### What you need to do
Your answer is the lines below, exactly, from the one that contains "have htr' : ∀" through the one that contains "(h • t) - φ t) = 1", both included.

[Saved data entries]
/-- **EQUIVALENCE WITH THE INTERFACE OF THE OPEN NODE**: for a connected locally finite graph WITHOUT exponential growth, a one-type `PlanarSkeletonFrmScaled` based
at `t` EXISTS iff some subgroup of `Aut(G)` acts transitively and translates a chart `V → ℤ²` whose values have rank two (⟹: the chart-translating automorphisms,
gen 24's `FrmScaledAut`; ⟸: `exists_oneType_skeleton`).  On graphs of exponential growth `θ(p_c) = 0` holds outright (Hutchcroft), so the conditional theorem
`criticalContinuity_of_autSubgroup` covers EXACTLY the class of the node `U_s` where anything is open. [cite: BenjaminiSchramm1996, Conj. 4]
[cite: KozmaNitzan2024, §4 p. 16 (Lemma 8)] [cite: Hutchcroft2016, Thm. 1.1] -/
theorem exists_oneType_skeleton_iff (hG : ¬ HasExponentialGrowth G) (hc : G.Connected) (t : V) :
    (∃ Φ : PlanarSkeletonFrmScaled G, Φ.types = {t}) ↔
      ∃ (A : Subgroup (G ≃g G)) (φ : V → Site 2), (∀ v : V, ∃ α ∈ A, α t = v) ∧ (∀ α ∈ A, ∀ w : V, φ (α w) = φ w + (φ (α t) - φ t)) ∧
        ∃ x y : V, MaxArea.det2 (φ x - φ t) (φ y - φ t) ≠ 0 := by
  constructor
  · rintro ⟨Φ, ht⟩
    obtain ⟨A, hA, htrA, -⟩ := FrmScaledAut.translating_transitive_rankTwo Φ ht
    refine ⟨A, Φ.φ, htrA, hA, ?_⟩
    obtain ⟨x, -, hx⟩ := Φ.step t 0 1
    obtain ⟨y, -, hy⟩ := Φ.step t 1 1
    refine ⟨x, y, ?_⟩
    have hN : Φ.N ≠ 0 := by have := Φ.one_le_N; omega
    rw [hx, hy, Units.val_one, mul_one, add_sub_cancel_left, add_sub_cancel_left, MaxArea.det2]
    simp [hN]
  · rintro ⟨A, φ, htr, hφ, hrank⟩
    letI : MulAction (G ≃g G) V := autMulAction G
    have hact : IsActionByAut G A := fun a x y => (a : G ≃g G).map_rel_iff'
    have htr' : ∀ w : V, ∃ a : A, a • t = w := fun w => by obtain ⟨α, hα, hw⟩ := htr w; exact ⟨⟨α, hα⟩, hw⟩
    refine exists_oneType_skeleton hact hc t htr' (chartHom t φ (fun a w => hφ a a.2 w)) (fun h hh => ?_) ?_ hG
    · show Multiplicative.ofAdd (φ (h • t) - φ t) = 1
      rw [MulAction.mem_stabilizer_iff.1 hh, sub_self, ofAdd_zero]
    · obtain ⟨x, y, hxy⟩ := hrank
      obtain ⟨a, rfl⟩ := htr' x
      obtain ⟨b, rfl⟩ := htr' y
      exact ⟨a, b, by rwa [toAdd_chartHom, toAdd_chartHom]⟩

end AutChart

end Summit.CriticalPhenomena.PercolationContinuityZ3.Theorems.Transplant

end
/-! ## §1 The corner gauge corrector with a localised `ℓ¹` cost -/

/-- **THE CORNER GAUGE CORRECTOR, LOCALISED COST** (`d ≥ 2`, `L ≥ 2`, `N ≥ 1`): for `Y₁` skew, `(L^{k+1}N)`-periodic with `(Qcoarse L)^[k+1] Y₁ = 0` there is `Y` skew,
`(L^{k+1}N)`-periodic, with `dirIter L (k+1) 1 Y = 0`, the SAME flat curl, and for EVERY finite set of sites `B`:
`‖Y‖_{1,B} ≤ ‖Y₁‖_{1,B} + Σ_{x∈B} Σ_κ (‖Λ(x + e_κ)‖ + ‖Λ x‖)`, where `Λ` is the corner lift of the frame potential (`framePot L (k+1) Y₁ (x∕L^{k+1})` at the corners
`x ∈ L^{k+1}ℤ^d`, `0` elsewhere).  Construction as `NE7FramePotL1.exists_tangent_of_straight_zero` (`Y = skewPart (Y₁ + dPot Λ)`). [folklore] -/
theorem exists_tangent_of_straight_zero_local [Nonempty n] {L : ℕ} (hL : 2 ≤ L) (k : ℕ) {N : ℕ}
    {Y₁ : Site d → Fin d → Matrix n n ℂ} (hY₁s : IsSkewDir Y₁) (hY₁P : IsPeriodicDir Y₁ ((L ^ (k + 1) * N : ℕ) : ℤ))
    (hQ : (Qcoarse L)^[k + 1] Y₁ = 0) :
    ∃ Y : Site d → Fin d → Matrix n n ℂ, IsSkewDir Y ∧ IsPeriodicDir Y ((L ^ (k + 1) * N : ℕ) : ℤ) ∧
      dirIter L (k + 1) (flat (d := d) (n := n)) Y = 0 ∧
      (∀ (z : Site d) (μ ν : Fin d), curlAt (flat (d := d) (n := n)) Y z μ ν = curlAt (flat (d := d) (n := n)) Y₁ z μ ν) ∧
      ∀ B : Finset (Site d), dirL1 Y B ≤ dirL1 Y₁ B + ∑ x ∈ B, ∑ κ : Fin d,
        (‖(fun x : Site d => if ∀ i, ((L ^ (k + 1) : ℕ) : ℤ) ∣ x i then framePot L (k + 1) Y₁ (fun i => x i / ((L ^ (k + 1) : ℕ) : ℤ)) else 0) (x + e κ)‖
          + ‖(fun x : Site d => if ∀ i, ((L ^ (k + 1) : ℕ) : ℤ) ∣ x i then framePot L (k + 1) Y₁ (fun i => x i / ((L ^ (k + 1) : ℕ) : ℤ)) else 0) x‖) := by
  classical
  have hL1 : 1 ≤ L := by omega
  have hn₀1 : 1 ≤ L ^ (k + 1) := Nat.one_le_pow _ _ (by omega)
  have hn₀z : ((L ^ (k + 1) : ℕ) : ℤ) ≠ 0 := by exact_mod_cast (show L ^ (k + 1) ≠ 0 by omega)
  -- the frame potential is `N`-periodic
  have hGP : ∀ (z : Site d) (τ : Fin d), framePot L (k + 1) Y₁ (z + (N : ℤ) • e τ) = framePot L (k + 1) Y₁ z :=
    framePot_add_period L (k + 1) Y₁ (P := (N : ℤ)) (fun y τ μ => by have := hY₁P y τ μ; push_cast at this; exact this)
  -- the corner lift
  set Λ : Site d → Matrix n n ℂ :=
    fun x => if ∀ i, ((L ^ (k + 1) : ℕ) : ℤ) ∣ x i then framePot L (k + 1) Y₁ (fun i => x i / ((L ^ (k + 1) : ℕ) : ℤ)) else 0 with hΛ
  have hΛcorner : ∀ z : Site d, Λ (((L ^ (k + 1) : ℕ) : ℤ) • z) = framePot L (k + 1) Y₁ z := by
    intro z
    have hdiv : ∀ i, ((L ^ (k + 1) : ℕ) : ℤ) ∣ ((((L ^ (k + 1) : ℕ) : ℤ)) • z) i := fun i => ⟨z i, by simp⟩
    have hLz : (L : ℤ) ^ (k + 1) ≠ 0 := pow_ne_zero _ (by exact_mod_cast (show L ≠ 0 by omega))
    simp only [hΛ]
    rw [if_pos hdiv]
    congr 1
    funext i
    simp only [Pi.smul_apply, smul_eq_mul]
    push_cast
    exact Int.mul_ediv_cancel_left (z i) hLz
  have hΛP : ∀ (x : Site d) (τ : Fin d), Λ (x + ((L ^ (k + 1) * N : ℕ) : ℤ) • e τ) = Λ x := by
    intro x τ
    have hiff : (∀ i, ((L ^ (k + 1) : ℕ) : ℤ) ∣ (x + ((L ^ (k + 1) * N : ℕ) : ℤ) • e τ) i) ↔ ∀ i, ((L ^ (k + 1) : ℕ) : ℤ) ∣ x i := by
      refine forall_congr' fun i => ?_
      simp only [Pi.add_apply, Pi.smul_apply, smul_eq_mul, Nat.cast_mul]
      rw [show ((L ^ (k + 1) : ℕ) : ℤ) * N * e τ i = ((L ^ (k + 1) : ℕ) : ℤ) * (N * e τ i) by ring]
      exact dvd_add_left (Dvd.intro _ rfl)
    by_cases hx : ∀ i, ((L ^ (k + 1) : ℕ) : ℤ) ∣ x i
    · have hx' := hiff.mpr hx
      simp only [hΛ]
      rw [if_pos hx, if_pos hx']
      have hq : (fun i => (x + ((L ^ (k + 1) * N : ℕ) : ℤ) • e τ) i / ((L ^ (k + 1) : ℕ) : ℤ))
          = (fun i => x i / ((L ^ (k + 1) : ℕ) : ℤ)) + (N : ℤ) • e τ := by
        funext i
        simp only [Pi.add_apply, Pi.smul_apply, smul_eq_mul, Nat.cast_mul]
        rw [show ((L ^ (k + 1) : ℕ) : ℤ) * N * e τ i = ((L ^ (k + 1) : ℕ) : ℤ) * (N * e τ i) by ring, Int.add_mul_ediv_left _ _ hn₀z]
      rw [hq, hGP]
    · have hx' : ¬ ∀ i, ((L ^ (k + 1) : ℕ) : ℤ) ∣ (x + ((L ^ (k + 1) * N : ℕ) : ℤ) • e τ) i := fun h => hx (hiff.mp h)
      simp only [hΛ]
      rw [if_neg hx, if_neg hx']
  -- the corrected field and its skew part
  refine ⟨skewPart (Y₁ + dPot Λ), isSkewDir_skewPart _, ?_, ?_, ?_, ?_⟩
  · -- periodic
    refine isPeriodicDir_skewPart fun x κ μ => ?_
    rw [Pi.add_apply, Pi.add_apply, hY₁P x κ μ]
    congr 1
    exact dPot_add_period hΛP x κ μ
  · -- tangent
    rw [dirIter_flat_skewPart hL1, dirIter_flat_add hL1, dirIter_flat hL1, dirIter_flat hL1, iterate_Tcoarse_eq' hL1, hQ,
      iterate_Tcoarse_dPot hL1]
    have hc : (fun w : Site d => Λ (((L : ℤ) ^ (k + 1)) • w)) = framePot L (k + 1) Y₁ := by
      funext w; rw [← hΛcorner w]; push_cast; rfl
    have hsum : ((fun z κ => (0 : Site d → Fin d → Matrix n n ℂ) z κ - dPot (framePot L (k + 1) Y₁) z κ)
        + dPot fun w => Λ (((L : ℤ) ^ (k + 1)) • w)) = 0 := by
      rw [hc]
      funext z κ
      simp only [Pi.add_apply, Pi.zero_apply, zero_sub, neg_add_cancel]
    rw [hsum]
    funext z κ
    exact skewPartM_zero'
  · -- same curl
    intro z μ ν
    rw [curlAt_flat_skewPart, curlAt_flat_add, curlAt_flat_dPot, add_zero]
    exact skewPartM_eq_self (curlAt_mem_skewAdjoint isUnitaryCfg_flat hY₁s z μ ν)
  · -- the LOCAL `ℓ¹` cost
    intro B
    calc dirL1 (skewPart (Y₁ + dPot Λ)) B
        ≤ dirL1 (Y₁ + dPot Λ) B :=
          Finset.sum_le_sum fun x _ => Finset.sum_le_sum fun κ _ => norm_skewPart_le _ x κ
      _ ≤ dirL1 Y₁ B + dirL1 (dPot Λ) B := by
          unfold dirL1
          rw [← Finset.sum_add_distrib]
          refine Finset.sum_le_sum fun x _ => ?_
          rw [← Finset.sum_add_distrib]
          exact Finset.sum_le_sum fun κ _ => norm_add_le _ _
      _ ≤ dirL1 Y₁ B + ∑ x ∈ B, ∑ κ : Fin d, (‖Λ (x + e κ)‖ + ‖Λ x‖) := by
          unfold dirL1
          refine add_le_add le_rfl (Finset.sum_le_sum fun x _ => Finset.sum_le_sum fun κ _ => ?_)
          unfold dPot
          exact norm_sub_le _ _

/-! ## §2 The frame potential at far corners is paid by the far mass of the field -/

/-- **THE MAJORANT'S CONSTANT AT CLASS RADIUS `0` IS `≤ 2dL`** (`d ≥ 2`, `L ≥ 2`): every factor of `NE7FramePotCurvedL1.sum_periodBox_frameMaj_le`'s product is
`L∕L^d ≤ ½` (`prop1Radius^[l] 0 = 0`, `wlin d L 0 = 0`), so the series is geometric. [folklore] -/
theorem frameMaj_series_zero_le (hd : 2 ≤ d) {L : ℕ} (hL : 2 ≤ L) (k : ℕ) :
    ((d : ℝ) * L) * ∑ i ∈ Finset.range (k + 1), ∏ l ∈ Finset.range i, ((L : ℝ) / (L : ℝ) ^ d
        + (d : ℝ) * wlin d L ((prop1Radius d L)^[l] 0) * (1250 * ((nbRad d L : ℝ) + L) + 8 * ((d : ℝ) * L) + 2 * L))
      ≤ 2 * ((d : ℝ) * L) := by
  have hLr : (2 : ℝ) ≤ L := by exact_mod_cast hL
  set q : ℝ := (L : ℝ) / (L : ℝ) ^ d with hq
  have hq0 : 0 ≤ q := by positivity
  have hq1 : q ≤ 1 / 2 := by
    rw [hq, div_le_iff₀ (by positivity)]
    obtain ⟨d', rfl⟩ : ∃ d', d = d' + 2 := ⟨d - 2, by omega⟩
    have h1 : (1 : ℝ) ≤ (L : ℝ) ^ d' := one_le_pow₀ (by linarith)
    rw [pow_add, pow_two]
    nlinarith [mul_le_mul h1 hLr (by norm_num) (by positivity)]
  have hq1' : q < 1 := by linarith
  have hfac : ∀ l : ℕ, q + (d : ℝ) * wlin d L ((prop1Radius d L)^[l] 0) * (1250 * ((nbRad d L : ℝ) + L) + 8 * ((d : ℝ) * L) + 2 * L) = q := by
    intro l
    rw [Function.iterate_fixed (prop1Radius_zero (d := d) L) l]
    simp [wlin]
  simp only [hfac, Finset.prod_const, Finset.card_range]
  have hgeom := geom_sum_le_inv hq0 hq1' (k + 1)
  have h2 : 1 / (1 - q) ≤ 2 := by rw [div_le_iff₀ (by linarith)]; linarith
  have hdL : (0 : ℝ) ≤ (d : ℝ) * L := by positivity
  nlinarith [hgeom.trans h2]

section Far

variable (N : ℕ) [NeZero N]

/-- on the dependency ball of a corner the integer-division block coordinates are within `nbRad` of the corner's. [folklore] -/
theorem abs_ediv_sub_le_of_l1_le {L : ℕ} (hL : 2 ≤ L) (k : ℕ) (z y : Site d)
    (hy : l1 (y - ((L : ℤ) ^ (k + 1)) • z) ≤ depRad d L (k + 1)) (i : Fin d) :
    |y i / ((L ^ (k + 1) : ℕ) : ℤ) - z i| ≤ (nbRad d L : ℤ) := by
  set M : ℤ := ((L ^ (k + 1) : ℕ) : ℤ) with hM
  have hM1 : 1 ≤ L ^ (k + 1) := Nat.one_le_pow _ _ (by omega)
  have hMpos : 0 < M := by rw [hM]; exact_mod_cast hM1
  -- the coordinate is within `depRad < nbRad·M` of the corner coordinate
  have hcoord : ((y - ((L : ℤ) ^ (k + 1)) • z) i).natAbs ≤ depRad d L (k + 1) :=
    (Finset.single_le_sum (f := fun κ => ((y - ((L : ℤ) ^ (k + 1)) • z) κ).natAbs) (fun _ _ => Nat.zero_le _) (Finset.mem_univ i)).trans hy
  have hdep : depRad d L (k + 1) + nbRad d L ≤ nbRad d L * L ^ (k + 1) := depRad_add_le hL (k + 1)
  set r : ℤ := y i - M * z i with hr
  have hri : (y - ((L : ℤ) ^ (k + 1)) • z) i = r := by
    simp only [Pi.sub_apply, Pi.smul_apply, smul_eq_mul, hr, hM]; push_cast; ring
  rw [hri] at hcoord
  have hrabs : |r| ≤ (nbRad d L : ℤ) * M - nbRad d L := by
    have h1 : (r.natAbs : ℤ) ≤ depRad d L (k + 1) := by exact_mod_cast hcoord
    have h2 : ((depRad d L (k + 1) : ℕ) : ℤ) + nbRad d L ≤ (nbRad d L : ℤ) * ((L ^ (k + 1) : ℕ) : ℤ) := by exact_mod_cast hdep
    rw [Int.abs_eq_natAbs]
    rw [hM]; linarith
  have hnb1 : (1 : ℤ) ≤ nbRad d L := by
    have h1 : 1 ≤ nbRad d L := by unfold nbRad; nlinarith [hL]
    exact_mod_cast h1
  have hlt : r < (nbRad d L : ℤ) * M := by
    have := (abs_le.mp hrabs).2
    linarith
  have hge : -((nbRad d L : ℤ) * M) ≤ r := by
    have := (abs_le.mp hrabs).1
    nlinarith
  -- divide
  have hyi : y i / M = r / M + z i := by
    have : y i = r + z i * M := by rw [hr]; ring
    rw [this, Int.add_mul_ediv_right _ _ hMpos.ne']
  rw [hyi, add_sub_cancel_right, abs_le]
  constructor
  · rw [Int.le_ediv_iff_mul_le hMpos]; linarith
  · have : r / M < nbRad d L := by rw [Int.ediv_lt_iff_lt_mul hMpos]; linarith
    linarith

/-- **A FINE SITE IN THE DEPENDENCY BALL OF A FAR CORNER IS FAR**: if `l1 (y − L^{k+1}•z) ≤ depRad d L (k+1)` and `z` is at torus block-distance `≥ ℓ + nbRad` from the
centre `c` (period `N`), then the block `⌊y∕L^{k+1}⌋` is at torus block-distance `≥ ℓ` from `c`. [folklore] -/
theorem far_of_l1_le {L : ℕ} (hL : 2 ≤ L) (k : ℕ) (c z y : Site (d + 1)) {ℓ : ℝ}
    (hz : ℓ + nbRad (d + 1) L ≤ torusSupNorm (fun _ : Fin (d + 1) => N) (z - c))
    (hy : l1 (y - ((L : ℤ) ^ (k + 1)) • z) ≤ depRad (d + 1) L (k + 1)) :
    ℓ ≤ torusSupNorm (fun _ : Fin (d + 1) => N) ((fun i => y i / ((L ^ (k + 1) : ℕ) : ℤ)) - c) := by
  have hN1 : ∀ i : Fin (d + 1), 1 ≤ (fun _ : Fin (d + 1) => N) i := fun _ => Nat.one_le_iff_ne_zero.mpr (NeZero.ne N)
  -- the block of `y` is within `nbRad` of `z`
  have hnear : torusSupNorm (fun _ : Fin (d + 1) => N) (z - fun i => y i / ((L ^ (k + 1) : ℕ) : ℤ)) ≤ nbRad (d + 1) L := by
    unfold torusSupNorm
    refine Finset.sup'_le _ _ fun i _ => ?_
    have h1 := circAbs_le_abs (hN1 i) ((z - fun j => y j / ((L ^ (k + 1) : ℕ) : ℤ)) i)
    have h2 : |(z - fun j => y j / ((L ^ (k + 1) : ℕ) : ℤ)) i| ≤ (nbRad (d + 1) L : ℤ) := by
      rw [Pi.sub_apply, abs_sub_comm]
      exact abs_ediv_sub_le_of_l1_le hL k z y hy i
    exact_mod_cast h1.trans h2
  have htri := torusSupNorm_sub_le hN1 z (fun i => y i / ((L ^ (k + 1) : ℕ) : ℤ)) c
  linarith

### Solution
    have htr' : ∀ w : V, ∃ a : A, a • t = w := fun w => by obtain ⟨α, hα, hw⟩ := htr w; exact ⟨⟨α, hα⟩, hw⟩
    refine exists_oneType_skeleton hact hc t htr' (chartHom t φ (fun a w => hφ a a.2 w)) (fun h hh => ?_) ?_ hG
    · show Multiplicative.ofAdd (φ (h • t) - φ t) = 1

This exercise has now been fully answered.